Other benefits to improving your campaign management strategies: While targeted outbound campaigns get 1 to 3% response rates, event-triggered campaigns typically get 20 to 40% response rates and inbound marketing campaigns get 40 to 70% response rates.

Another asset campaign management provides is the ability to do attribution analysis. This will help decide how to reallocate your marketing spending based on how channels are performing, Collins said. Even if you attribute 100% of revenue to sales, you still need to know what channels got the customers to those salespeople, she noted.

So how do you manage marketing performance and calculate marketing ROI? By looking at the two halves of efficiency and effectiveness, Collins said.

Start by creating KPIs in both process areas and strategic areas. Consider campaign management as an example: Process KPIs could include campaign response rates; strategic KPIs could include revenue attribution to campaign and channel used, profitability of a campaign, or campaign ROI. For creative production:  a process KPI could be percentage decrease in time to market, while a strategic KPI could be the cost savings from creating operational efficiencies. Marketers should also have KPIs for lead management, creative production management, marketing fulfillment, and integrated planning and financial management.

But be careful what you measure, Collins warned.

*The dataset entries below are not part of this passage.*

import Summits.CriticalPhenomena.PercolationContinuityZ3.Theorems.PercNearOneGluingAdditiveGluingFibreCriterion
import Literature.Probability.Percolation.ConditionalPositiveAssociationProofs
import HarnessLib

/-!
# Crux `PercNearOneGluing.AdditiveGluing` (stmt-CriticalPhenomena-4576), line `tieline`:
# tools for exact replica-swap involutions on fibres — open paths across a 2-vertex separator, and the swap `1 ↔ 3`

Support file (`--supports stmt-CriticalPhenomena-4576`, helper, seat (d) exchange-certificate form).  No named facts,
no sorries; no definitions (the edge set `F` "touching `O`" is a parameter with `hF : e ∈ F ↔ ∃ x ∈ e, x ∈ O`, and the involution of
replica triples is a parameter `Φ`).

The registered kernel `stub_k0CovTransferQ_c9` ((T)) follows from the nonnegativity of the weight-free fibre counts
`fibreSumT o b u v c I` (`covTransferQ_of_fibres`, file `…FibreCriterion`); every argument towards those counts found so
far (crux memos LeadMath-c12 §1, EXCHCERT-g6 §5, FIBRE-PROBLEM.md) is an involution of the fibre that permutes replica
labels on the edges touching a vertex region.  This file provides the two reusable ingredients:

* (`exists_exit`, `reachable_diff_touching`, `reachable_iff_of_agree_off`) if every open edge touching a vertex set `O`
  stays inside `O ∪ Z`, an open path from `O` leaves through `Z`; if moreover no two distinct vertices of `Z` are joined
  by open edges touching `O`, excursions into `O` can be excised, so connectivity between vertices outside `O` is
  decided by the edges not touching `O` and is unchanged when the configuration is modified on the edges touching `O`;
* (`fibreSum4_eq_zero_of_involution`) a signed fibre sum vanishes as soon as some count-preserving involution of replica
  triples negates its summand on the support (e.g. the coordinatewise swap of replicas 1 and 3 on the edges touching `O`).

The companion file `…FibreLocus` uses them to prove that all fibre counts of (T) vanish on ttrl2's equality locus.
[folklore] (2-vertex separator surgery on open paths; sign-reversing involutions)
-/

namespace Summit.CriticalPhenomena.PercolationContinuityZ3.Cruxes.AdditiveGluing.TieLine.FibreCount

open MeasureTheory Set Finset Literature.Probability.Percolation
open Literature.Probability.LatticeModels (prodBernoulli)

open Classical

/-! ### Open paths and a region `O` whose allowed edges only lead to `O ∪ Z` -/

section Separator

variable {V : Type*}

/-! Throughout, `F` is the set of edges touching `O` (hypothesis `hF : ∀ e, e ∈ F ↔ ∃ x ∈ e, x ∈ O`). -/

/-! Throughout, "`O` is closed modulo `Z` for `ω`" is the hypothesis
`∀ e ∈ ω, ∀ x ∈ e, x ∈ O → ∀ y ∈ e, y ∈ O ∨ y ∈ Z`: every open edge with an endpoint in `O` has both endpoints in `O ∪ Z`,
so open paths leave `O` only through `Z`. -/

/-- Closedness modulo `Z` is inherited by sub-configurations. [folklore] -/
theorem closedMod_mono {E₀ ω : Set (Sym2 V)} {O Z : Set V} (h : ∀ e ∈ E₀, ∀ x ∈ e, x ∈ O → ∀ y ∈ e, y ∈ O ∨ y ∈ Z)
    (hω : ω ⊆ E₀) : ∀ e ∈ ω, ∀ x ∈ e, x ∈ O → ∀ y ∈ e, y ∈ O ∨ y ∈ Z := fun e he => h e (hω he)

/-- An open edge from a vertex of `O` ends in `O ∪ Z`. [folklore] -/
theorem adj_mem_of_closed {ω : Set (Sym2 V)} {O Z : Set V} (h : ∀ e ∈ ω, ∀ x ∈ e, x ∈ O → ∀ y ∈ e, y ∈ O ∨ y ∈ Z)
    {x y : V} (hxy : (openGraph ω).Adj x y) (hx : x ∈ O) : y ∈ O ∨ y ∈ Z := by
  rw [openGraph_adj] at hxy
  exact h _ hxy.1 x (Sym2.mem_mk_left x y) hx y (Sym2.mem_mk_right x y)

/-- An open edge into a vertex of `O` starts in `O ∪ Z`. [folklore] -/
theorem adj_mem_of_closed' {ω : Set (Sym2 V)} {O Z : Set V} (h : ∀ e ∈ ω, ∀ x ∈ e, x ∈ O → ∀ y ∈ e, y ∈ O ∨ y ∈ Z)
    {x y : V} (hxy : (openGraph ω).Adj x y) (hy : y ∈ O) : x ∈ O ∨ x ∈ Z :=
  adj_mem_of_closed h hxy.symm hy

/-- An open edge with an endpoint in `O` is an open edge of `ω ∩ F`. [folklore] -/
theorem adj_inter_touching {ω F : Set (Sym2 V)} {O : Set V} (hF : ∀ e, e ∈ F ↔ ∃ x ∈ e, x ∈ O) {x y : V}
    (hxy : (openGraph ω).Adj x y) (h : x ∈ O ∨ y ∈ O) : (openGraph (ω ∩ F)).Adj x y := by
  rw [openGraph_adj] at hxy ⊢
  refine ⟨⟨hxy.1, (hF _).2 ?_⟩, hxy.2⟩
  rcases h with h | h
  · exact ⟨x, Sym2.mem_mk_left x y, h⟩
  · exact ⟨y, Sym2.mem_mk_right x y, h⟩

/-- An open edge with no endpoint in `O` is an open edge of `ω \ F`. [folklore] -/
theorem adj_diff_touching {ω F : Set (Sym2 V)} {O : Set V} (hF : ∀ e, e ∈ F ↔ ∃ x ∈ e, x ∈ O) {x y : V}
    (hxy : (openGraph ω).Adj x y) (hx : x ∉ O) (hy : y ∉ O) : (openGraph (ω \ F)).Adj x y := by
  rw [openGraph_adj] at hxy ⊢
  refine ⟨⟨hxy.1, fun hmem => ?_⟩, hxy.2⟩
  obtain ⟨z, hz, hzO⟩ := (hF _).1 hmem
  rcases Sym2.mem_iff.1 hz with rfl | rfl
  · exact hx hzO
  · exact hy hzO

/-- **First exit.**  If `O` is closed modulo `Z` for `ω`, an open path from `x ∈ O` to a vertex `y` can be cut at a vertex
`z` such that `x ↔ z` by open edges touching `O` and `z ↔ y`, where either `z = y ∈ O` or `z ∈ Z`. [folklore] -/
theorem exists_exit {ω F : Set (Sym2 V)} {O Z : Set V} (hF : ∀ e, e ∈ F ↔ ∃ x ∈ e, x ∈ O)
    (h : ∀ e ∈ ω, ∀ x ∈ e, x ∈ O → ∀ y ∈ e, y ∈ O ∨ y ∈ Z) {x y : V} (hx : x ∈ O)
    (hxy : (openGraph ω).Reachable x y) :
    ((openGraph (ω ∩ F)).Reachable x y ∧ (y ∈ O ∨ y ∈ Z)) ∨
      ∃ z ∈ Z, (openGraph (ω ∩ F)).Reachable x z ∧ (openGraph ω).Reachable z y := by
  rw [SimpleGraph.reachable_iff_reflTransGen] at hxy
  induction hxy with
  | refl => exact Or.inl ⟨SimpleGraph.Reachable.refl x, Or.inl hx⟩
  | @tail b c _ hab ih =>
    rcases ih with ⟨hreach, hb⟩ | ⟨z, hz, hxz, hzb⟩
    · rcases hb with hb | hb
      · -- `b ∈ O`: the edge `b c` touches `O`, and `c ∈ O ∪ Z`
        exact Or.inl ⟨hreach.trans (adj_inter_touching hF hab (Or.inl hb)).reachable, adj_mem_of_closed h hab hb⟩
      · by_cases hc : c ∈ O
        · exact Or.inl ⟨hreach.trans (adj_inter_touching hF hab (Or.inr hc)).reachable, Or.inl hc⟩
        · exact Or.inr ⟨b, hb, hreach, hab.reachable⟩
    · exact Or.inr ⟨z, hz, hxz, hzb.trans hab.reachable⟩

/-- **First exit, target outside `O`.** [folklore] -/
theorem exists_exit_of_not_mem {ω F : Set (Sym2 V)} {O Z : Set V} (hF : ∀ e, e ∈ F ↔ ∃ x ∈ e, x ∈ O)
    (h : ∀ e ∈ ω, ∀ x ∈ e, x ∈ O → ∀ y ∈ e, y ∈ O ∨ y ∈ Z) {x y : V} (hx : x ∈ O)
    (hy : y ∉ O) (hxy : (openGraph ω).Reachable x y) :
    ∃ z ∈ Z, (openGraph (ω ∩ F)).Reachable x z ∧ (openGraph ω).Reachable z y := by
  rcases exists_exit hF h hx hxy with ⟨hreach, hy'⟩ | hz
  · rcases hy' with hy' | hy'
    · exact absurd hy' hy
    · exact ⟨y, hy', hreach, SimpleGraph.Reachable.refl y⟩
  · exact hz

/-- **Excursions into `O` can be excised.**  If `O` is closed modulo `Z` for `ω` and no two distinct vertices of `Z` are
joined by open edges touching `O`, then two vertices outside `O` joined by an open path are joined by an open path using no
edge touching `O`. [folklore] -/
theorem reachable_diff_touching {ω F : Set (Sym2 V)} {O Z : Set V} (hF : ∀ e, e ∈ F ↔ ∃ x ∈ e, x ∈ O)
    (h : ∀ e ∈ ω, ∀ x ∈ e, x ∈ O → ∀ y ∈ e, y ∈ O ∨ y ∈ Z)
    (hZ : ∀ z₁ ∈ Z, ∀ z₂ ∈ Z, (openGraph (ω ∩ F)).Reachable z₁ z₂ → z₁ = z₂)
    {x y : V} (hx : x ∉ O) (hy : y ∉ O) (hxy : (openGraph ω).Reachable x y) :
    (openGraph (ω \ F)).Reachable x y := by
  -- invariant along the path
  suffices H : ∀ y, Relation.ReflTransGen (openGraph ω).Adj x y →
      (y ∉ O → (openGraph (ω \ F)).Reachable x y) ∧
      (y ∈ O → ∃ z ∈ Z, (openGraph (ω \ F)).Reachable x z ∧ (openGraph (ω ∩ F)).Reachable z y) by
    exact (H y ((SimpleGraph.reachable_iff_reflTransGen _ _).1 hxy)).1 hy
  intro y hy
  induction hy with
  | refl => exact ⟨fun _ => SimpleGraph.Reachable.refl x, fun hx' => absurd hx' hx⟩
  | @tail b c _ hab ih =>
    constructor
    · intro hc
      by_cases hb : b ∈ O
      · -- leaving `O` at `c ∈ Z`; the excursion started at some `z ∈ Z` with `z ↔ c` by edges touching `O`, hence `z = c`
        obtain ⟨z, hz, hxz, hzb⟩ := ih.2 hb
        have hcZ : c ∈ Z := (adj_mem_of_closed h hab hb).resolve_left hc
        have hzc : (openGraph (ω ∩ F)).Reachable z c := hzb.trans (adj_inter_touching hF hab (Or.inl hb)).reachable
        rw [hZ z hz c hcZ hzc] at hxz
        exact hxz
      · exact (ih.1 hb).trans (adj_diff_touching hF hab hb hc).reachable
    · intro hc
      by_cases hb : b ∈ O
      · obtain ⟨z, hz, hxz, hzb⟩ := ih.2 hb
        exact ⟨z, hz, hxz, hzb.trans (adj_inter_touching hF hab (Or.inl hb)).reachable⟩
      · -- entering `O` from `b ∈ Z`
        have hbZ : b ∈ Z := (adj_mem_of_closed' h hab hc).resolve_left hb
        exact ⟨b, hbZ, ih.1 hb, (adj_inter_touching hF hab (Or.inr hc)).reachable⟩

/-- **Splicing.**  Under the hypotheses of `reachable_diff_touching`, connectivity between vertices outside `O` is decided by
the edges not touching `O`: for two configurations that agree off `touching O` (and both satisfy the excision hypothesis)
it is the same. [folklore] -/
theorem reachable_iff_of_agree_off {ω ω' F : Set (Sym2 V)} {O Z : Set V} (hF : ∀ e, e ∈ F ↔ ∃ x ∈ e, x ∈ O)
    (h : ∀ e ∈ ω, ∀ x ∈ e, x ∈ O → ∀ y ∈ e, y ∈ O ∨ y ∈ Z) (h' : ∀ e ∈ ω', ∀ x ∈ e, x ∈ O → ∀ y ∈ e, y ∈ O ∨ y ∈ Z)
    (hZ : ∀ z₁ ∈ Z, ∀ z₂ ∈ Z, (openGraph (ω ∩ F)).Reachable z₁ z₂ → z₁ = z₂)
    (hZ' : ∀ z₁ ∈ Z, ∀ z₂ ∈ Z, (openGraph (ω' ∩ F)).Reachable z₁ z₂ → z₁ = z₂)
    (hagree : ω \ F = ω' \ F) {x y : V} (hx : x ∉ O) (hy : y ∉ O) :
    (openGraph ω).Reachable x y ↔ (openGraph ω').Reachable x y := by
  constructor
  · intro hxy
    have := reachable_diff_touching hF h hZ hx hy hxy
    rw [hagree] at this
    exact this.mono (BHK2006.openGraph_le Set.sdiff_subset)
  · intro hxy
    have := reachable_diff_touching hF h' hZ' hx hy hxy
    rw [← hagree] at this
    exact this.mono (BHK2006.openGraph_le Set.sdiff_subset)

end Separator

/-! ### Sign-reversing involutions of a fibre -/

section Involution

variable {ι : Type*} [Fintype ι]

/-- **Sign-reversing involution ⇒ vanishing fibre sum.**  If a count-preserving involution `Φ` of replica triples reverses
the sign of the signed summand on every triple of the fibre `{cnt = I}` where the summand is non-zero, then the signed
fibre sum `fibreSum4 … I` vanishes (off the support the summand of the image vanishes too, `Φ` being an involution).
[folklore] -/
theorem fibreSum4_eq_zero_of_involution (Φ : Triple ι → Triple ι) (hΦ : ∀ t, Φ (Φ t) = t) (hcnt : ∀ t, cnt (Φ t) = cnt t)
    (s₀ s₁ s₂ s₃ : ℝ) (A₀ A₁ A₂ B₀ B₁ B₂ C₀ C₁ C₂ D₀ D₁ D₂ : Set (Set ι)) (I : ι → ℕ)
    (h : ∀ t : Triple ι, cnt t = I →
      s₀ * ind A₀ A₁ A₂ t + s₁ * ind B₀ B₁ B₂ t + s₂ * ind C₀ C₁ C₂ t + s₃ * ind D₀ D₁ D₂ t ≠ 0 →
      s₀ * ind A₀ A₁ A₂ (Φ t) + s₁ * ind B₀ B₁ B₂ (Φ t) + s₂ * ind C₀ C₁ C₂ (Φ t) + s₃ * ind D₀ D₁ D₂ (Φ t) =
        -(s₀ * ind A₀ A₁ A₂ t + s₁ * ind B₀ B₁ B₂ t + s₂ * ind C₀ C₁ C₂ t + s₃ * ind D₀ D₁ D₂ t)) :
    fibreSum4 s₀ s₁ s₂ s₃ A₀ A₁ A₂ B₀ B₁ B₂ C₀ C₁ C₂ D₀ D₁ D₂ I = 0 := by
  unfold fibreSum4
  set f : Triple ι → ℝ := fun t =>
    s₀ * ind A₀ A₁ A₂ t + s₁ * ind B₀ B₁ B₂ t + s₂ * ind C₀ C₁ C₂ t + s₃ * ind D₀ D₁ D₂ t with hf
  -- the sign reversal holds on the whole fibre
  have hall : ∀ t : Triple ι, cnt t = I → f (Φ t) = -f t := by
    intro t ht
    by_cases h0 : f t = 0
    · by_cases h1 : f (Φ t) = 0
      · rw [h0, h1, neg_zero]
      · have h2 : f t = -f (Φ t) := by
          have := h (Φ t) (by rw [hcnt, ht]) h1
          rwa [hΦ] at this
        exfalso; apply h1; linarith
    · exact h t ht h0
  refine Finset.sum_involution (fun t _ => Φ t) (fun t ht => ?_) (fun t ht hne => ?_) (fun t ht => ?_)
    (fun t ht => hΦ t)
  · have := hall t (Finset.mem_filter.1 ht).2
    change f t + f (Φ t) = 0
    rw [this, add_neg_cancel]
  · intro heq
    apply hne
    have := hall t (Finset.mem_filter.1 ht).2
    rw [heq] at this
    change f t = 0
    linarith
  · exact Finset.mem_filter.2 ⟨Finset.mem_univ _, by rw [hcnt, (Finset.mem_filter.1 ht).2]⟩

omit [Fintype ι] in
/-- On the fibre of a count vector supported on `E₀`, every replica is a sub-configuration of `E₀`. [folklore] -/
theorem cfg_subset_of_cnt_eq {E₀ : Set ι} {I : ι → ℕ} (hI : ∀ i, i ∉ E₀ → I i = 0) {t : Triple ι} (ht : cnt t = I) :
    cfg t.1 ⊆ E₀ ∧ cfg t.2.1 ⊆ E₀ ∧ cfg t.2.2 ⊆ E₀ := by
  have key : ∀ i, i ∉ E₀ → t.1 i = false ∧ t.2.1 i = false ∧ t.2.2 i = false := by
    intro i hi
    have h0 : cnt t i = 0 := by rw [ht]; exact hI i hi
    unfold cnt cnt3 at h0
    refine ⟨?_, ?_, ?_⟩
    · cases h1 : t.1 i
      · rfl
      · rw [h1] at h0; simp at h0
    · cases h1 : t.2.1 i
      · rfl
      · rw [h1] at h0; simp at h0
    · cases h1 : t.2.2 i
      · rfl
      · rw [h1] at h0; simp at h0
  refine ⟨fun i hi => ?_, fun i hi => ?_, fun i hi => ?_⟩ <;>
  · by_contra hE
    have := key i hE
    simp only [cfg, Set.mem_setOf_eq] at hi
    simp_all

end Involution

end Summit.CriticalPhenomena.PercolationContinuityZ3.Cruxes.AdditiveGluing.TieLine.FibreCount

And always have a backup if your measurement isn’t working out as planned. Remember: Staff will do whatever it takes to meet the KPIs—even hang up on customers—especially if there’s financial incentive tied to it.

Collins recommends that marketers develop an analytics ascendancy model for marketing: start with descriptive (what happened), move to diagnostic (why), then on to predictive (what will happen), and finally, prescriptive (what, when, and why) analytics. As you move up, you increase marketing optimization, she said.

Additionally, when optimizing the marketing mix, Collins said to walk then run. First optimize for individuals (offers), then for campaigns (channels), and then across direct campaigns and channels (targeted campaigns), media used (media mix), and finally, resources (people and budgets).

Ultimately, marketers need to combine customer understanding, customer engagement, and delivering on their promises to do all this successfully—and become the chief marketing/accountability/revenue/ technology officer companies need today.